• **What the exercise asks**
If a line of the records holds the word "import", copy it out.

(Stored items)
....

import Summits.BirchSwinnertonDyer.BirchSwinnertonDyer.Theorems.Rank2ObservatoryCubicFieldM201484
import HarnessLib

/-!
# BirchSwinnertonDyer — rank ≥ 2 observatory: class number one of the cubic field of `-85 - 17 * X - X ^ 2 + X ^ 3` (`Δ = -201484`) — certificates at the primes 127

HONEST FRAMING: per-curve certified theorems and census instruments; no claim on BSD in rank ≥ 2.

Companion of the per-FIELD file `Rank2ObservatoryCubicFieldM201484` of the KERNEL-2DESC instrument (design
`b2b-bsdr2-cert-3/KERNEL-2DESC.md` §9e–§9g): the degree-one prime-element certificates at the primes 127 (part b).
Split off for file size; generated by the same generator from the same checked data.
Sorry-free; axioms `propext`, `Classical.choice`, `Quot.sound`.
[cite: Marcus2018, Ch. 3 Thm. 27, Ch. 5 Cor. 2 of Thm. 37]
-/

-- single-conjunct summit: `Summit.BirchSwinnertonDyer.BirchSwinnertonDyer.…` repeats the name by design
set_option linter.dupNamespace false

noncomputable section

open scoped Classical NumberField

open Literature.NumberTheory.NumberFields Polynomial Module NumberField

namespace Summit.BirchSwinnertonDyer.BirchSwinnertonDyer.Rank2Observatory.TwoDescCubic

namespace FieldM201484

/-! ## Class number one -/

/-- Certificate at `127`: every ring map `ψ : 𝓞 K → ℤ/127` kills a prime element
(`α ↦ 32`: `268427049497992 - 22299500031289 * α - 3581275247228 * α ^ 2` (norm `127`)). [cite: Marcus2018, Ch. 3, Thm. 27] -/
theorem cert127 (ψ : 𝓞 (CubicField (-1) (-17) (-85)) →+* ZMod 127) : ∃ e : 𝓞 (CubicField (-1) (-17) (-85)), ψ e = 0 ∧ Prime e := by
  refine cert_of_cases aeval_α ψ (fun t ht hF => ?_)
  have hroots : ∀ t : ZMod 127,
      t ^ 3 + (((-1) : ℤ) : ZMod 127) * t ^ 2 + (((-17) : ℤ) : ZMod 127) * t + (((-85) : ℤ) : ZMod 127) = 0 → t = 32 := by
    decide +kernel
  obtain rfl := hroots t hF
  exact ⟨lin aeval_α 268427049497992 (-22299500031289) (-3581275247228), by simp only [lin, map_add, map_mul, map_pow, map_intCast, ht]; decide,
      lin_prime_of_prime irreducible aeval_α finrank_eq 268427049497992 (-22299500031289) (-3581275247228) (n := 127)
        (by norm_num [MonicCubic.normForm]) (by norm_num)⟩

end FieldM201484

end Summit.BirchSwinnertonDyer.BirchSwinnertonDyer.Rank2Observatory.TwoDescCubic

end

....

• **Written response**
import Summits.BirchSwinnertonDyer.BirchSwinnertonDyer.Theorems.Rank2ObservatoryCubicFieldM201484
import HarnessLib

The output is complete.